■ **The task**: Copy each line of the entries that contains the word "haveI".
====== Information ======
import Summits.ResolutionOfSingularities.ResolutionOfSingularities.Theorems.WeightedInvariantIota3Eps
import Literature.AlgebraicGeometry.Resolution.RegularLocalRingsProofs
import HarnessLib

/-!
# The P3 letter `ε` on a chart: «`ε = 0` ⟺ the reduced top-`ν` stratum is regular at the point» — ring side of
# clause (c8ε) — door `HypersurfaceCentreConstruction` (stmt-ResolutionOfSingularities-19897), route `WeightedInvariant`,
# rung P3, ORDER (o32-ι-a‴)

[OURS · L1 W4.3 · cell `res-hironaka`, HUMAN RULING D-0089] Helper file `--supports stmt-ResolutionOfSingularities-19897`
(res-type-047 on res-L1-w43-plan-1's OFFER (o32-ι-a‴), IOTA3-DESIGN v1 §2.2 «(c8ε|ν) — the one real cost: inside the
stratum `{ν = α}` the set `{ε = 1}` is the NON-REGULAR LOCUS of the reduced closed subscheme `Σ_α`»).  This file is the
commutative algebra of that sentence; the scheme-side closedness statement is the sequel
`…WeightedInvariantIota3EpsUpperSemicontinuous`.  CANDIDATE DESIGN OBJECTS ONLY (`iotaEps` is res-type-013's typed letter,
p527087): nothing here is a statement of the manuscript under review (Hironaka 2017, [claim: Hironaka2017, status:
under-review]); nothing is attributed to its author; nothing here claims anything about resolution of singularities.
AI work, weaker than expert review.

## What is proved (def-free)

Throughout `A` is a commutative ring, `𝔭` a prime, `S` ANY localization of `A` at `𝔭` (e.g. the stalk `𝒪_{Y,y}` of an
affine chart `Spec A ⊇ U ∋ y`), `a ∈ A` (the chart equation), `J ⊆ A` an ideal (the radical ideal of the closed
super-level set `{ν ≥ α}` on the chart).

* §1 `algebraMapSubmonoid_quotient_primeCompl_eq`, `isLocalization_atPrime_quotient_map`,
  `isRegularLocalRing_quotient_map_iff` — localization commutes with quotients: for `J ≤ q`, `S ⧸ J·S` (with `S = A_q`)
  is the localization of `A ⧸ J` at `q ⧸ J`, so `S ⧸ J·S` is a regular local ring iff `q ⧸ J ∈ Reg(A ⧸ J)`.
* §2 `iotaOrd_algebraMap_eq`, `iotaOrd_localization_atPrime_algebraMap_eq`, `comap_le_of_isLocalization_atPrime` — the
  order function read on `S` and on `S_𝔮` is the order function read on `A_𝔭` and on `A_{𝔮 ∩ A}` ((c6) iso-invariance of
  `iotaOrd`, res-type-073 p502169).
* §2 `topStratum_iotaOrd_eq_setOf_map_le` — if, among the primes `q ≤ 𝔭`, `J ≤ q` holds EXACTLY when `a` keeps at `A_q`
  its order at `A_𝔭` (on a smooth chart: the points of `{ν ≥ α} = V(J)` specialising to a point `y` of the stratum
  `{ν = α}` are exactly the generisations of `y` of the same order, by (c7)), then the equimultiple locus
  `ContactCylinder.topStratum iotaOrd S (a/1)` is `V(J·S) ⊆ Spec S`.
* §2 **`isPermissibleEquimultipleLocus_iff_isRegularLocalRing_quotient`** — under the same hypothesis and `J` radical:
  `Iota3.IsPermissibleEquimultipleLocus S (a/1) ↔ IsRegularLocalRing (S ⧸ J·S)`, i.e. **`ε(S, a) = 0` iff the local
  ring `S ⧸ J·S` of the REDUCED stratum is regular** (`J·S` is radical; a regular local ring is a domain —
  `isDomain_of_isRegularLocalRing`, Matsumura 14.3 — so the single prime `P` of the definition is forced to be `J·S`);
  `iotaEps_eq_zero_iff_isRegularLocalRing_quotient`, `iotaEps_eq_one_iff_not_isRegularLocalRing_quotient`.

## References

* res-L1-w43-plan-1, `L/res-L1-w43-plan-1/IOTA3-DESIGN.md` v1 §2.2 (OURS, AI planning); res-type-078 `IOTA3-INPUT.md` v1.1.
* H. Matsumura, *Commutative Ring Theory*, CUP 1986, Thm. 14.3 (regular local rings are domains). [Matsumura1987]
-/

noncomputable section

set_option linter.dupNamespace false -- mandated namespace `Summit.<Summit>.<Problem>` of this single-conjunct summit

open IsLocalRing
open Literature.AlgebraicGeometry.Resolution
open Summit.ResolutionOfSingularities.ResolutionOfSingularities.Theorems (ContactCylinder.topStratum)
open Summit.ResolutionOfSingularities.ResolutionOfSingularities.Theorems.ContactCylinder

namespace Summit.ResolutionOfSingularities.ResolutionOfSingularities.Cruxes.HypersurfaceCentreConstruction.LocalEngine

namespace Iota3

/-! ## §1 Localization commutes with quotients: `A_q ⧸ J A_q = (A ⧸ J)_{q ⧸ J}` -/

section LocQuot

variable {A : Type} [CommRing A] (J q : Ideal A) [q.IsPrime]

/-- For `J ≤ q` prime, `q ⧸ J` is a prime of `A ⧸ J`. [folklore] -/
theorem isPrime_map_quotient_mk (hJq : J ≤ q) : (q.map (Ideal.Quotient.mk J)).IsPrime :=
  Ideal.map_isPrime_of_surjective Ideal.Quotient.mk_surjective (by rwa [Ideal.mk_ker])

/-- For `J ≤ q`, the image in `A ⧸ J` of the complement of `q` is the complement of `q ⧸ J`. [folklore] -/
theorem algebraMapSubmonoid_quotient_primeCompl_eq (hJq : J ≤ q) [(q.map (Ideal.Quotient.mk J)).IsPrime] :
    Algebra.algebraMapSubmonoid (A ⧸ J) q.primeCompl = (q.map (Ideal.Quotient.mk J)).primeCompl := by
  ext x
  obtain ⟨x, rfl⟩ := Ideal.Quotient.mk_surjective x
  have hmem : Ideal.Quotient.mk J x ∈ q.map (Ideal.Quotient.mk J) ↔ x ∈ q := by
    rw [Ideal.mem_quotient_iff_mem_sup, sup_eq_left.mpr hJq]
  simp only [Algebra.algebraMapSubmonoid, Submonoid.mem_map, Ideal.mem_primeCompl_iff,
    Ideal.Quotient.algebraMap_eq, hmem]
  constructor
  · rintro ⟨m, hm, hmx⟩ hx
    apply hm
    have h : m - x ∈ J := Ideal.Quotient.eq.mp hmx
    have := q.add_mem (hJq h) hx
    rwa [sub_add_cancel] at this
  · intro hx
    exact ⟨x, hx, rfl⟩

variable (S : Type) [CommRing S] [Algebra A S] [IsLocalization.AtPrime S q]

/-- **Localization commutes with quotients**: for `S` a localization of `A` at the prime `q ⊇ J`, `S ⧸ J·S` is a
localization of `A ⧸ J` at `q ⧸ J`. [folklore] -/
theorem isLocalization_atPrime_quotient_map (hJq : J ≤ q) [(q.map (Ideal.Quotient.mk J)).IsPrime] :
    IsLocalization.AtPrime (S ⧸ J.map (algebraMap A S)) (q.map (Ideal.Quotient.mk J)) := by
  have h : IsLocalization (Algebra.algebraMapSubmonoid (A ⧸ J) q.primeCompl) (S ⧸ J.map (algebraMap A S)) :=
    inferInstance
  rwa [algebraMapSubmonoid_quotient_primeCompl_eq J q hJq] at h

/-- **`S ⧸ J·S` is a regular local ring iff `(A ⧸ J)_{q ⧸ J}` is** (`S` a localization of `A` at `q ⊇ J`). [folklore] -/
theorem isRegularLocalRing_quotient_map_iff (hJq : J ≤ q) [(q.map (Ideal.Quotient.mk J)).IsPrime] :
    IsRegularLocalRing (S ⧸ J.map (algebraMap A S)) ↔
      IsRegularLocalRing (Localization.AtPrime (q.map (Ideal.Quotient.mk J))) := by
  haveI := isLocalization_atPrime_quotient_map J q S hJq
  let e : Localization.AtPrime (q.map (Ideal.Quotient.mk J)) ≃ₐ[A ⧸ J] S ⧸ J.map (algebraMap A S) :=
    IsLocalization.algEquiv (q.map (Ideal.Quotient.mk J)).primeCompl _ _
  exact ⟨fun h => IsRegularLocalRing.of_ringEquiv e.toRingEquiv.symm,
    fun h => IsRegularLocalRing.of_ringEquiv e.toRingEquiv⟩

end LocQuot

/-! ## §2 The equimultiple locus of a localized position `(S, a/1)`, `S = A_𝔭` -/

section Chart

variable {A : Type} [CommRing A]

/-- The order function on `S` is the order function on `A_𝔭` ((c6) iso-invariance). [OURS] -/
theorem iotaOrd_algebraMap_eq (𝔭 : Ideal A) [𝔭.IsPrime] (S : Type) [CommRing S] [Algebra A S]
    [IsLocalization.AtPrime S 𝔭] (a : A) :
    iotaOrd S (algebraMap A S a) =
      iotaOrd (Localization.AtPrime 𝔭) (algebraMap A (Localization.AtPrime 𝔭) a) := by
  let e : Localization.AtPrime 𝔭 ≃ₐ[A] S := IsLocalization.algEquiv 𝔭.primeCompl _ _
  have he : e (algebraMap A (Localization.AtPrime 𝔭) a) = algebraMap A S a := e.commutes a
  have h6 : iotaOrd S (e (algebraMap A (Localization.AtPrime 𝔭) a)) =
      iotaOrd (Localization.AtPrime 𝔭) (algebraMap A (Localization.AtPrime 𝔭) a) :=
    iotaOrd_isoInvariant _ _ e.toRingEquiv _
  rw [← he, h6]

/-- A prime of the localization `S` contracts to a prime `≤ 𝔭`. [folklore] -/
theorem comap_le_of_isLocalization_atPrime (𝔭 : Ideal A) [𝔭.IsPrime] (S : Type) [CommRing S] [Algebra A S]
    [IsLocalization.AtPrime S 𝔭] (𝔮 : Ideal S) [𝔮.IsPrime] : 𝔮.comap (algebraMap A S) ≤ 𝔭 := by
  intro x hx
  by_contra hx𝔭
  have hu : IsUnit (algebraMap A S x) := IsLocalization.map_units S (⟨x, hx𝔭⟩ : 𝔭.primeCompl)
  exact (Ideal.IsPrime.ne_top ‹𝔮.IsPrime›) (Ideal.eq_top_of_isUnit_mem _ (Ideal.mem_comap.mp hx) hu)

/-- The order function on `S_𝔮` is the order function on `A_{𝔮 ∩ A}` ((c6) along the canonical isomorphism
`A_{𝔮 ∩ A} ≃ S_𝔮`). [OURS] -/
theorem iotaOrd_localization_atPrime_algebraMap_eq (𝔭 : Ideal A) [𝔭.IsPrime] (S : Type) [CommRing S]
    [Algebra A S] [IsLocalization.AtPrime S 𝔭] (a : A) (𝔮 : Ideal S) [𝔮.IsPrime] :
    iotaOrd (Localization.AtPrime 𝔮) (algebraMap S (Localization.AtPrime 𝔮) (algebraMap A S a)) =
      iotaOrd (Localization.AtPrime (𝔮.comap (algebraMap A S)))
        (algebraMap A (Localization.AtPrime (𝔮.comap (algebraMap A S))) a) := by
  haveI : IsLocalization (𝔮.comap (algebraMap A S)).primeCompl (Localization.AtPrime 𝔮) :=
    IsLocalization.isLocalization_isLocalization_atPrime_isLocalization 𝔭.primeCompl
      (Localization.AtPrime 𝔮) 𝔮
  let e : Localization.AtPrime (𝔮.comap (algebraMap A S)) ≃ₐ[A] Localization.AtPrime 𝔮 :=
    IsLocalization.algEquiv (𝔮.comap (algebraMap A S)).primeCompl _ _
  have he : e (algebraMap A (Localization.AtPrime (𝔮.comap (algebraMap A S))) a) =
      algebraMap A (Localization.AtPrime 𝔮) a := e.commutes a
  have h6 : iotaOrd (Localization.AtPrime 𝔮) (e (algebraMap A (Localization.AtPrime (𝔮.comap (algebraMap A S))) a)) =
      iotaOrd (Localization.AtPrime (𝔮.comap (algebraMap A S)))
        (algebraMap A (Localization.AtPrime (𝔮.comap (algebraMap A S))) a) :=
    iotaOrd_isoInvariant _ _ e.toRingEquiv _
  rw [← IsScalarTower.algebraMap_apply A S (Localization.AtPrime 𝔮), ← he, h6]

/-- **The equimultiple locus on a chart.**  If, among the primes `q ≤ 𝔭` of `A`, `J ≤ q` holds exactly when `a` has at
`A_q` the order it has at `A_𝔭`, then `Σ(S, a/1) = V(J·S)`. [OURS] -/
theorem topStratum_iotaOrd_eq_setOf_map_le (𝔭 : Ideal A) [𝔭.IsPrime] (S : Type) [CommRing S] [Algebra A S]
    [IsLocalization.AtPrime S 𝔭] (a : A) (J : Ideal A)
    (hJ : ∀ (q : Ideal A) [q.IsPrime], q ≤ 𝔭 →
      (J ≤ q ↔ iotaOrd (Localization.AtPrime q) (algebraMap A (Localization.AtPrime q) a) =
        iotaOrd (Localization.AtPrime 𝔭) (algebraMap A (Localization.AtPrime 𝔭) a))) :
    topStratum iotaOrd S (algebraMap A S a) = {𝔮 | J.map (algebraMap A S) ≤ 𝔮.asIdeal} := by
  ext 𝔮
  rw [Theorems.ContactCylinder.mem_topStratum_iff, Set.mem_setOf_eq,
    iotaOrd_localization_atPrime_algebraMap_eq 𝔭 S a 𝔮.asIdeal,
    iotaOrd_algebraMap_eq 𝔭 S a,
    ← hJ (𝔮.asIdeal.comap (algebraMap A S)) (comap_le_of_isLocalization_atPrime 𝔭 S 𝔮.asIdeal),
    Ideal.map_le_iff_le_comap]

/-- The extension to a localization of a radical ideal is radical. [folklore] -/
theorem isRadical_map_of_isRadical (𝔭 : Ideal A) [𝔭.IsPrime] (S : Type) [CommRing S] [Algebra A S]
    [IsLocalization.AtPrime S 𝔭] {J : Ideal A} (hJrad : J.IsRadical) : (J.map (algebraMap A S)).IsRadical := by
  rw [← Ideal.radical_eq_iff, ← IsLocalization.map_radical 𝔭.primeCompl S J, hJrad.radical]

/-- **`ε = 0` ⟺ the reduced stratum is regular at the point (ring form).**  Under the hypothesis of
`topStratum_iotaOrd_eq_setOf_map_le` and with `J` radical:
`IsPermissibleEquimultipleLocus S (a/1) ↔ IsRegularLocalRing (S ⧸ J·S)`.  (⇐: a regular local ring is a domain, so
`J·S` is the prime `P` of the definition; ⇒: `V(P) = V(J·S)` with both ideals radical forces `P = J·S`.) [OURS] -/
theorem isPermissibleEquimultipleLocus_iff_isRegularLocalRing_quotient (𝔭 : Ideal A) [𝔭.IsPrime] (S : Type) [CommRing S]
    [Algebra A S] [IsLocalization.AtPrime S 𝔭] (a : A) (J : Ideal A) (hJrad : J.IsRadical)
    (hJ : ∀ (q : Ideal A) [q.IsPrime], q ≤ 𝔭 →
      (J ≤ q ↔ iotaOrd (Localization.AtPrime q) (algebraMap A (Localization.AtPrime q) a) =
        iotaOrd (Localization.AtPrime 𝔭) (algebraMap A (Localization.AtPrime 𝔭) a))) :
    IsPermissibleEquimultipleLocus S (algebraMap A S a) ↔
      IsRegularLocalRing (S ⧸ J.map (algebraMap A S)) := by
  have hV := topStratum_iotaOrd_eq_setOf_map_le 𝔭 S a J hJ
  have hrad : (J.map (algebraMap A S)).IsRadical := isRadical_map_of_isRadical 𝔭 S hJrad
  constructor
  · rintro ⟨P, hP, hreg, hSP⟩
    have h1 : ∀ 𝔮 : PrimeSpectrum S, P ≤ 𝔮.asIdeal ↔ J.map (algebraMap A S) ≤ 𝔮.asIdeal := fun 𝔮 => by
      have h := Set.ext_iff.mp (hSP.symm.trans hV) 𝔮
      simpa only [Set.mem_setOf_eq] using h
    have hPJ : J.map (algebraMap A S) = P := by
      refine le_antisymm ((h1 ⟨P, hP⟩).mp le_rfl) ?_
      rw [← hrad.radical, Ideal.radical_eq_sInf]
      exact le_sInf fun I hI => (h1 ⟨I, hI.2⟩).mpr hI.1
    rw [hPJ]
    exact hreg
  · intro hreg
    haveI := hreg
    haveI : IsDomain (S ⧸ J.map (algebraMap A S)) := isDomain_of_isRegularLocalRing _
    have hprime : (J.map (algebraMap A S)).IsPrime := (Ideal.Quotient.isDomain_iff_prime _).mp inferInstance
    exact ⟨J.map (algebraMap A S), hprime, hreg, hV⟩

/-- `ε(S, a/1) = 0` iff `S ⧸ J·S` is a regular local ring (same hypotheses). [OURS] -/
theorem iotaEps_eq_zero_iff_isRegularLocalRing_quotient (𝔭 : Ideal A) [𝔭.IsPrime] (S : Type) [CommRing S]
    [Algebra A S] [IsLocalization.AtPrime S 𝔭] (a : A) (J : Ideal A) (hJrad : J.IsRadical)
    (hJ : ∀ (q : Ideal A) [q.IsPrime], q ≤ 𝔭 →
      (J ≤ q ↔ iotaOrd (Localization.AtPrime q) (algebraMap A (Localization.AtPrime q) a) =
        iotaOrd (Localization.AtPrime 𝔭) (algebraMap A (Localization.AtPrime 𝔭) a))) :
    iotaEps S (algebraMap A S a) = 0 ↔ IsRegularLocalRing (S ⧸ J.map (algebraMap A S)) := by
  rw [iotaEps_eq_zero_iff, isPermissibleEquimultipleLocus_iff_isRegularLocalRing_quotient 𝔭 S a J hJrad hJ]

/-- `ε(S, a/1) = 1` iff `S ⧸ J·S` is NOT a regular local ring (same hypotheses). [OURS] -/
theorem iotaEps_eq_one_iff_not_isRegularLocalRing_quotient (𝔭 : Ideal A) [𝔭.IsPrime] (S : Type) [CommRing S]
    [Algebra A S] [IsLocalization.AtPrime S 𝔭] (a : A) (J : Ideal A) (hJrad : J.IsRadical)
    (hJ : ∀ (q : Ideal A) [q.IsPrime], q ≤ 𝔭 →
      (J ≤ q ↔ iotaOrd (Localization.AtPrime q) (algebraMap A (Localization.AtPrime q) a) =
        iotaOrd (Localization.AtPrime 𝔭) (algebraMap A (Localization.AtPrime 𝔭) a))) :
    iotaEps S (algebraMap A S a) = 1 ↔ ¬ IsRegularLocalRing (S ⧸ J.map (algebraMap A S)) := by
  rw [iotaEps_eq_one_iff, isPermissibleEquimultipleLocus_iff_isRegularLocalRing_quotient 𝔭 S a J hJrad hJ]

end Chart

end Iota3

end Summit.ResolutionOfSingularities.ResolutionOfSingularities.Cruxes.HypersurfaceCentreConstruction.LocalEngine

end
======
■ **Response area**:
  haveI := isLocalization_atPrime_quotient_map J q S hJq
  haveI : IsLocalization (𝔮.comap (algebraMap A S)).primeCompl (Localization.AtPrime 𝔮) :=
    haveI := hreg
    haveI : IsDomain (S ⧸ J.map (algebraMap A S)) := isDomain_of_isRegularLocalRing _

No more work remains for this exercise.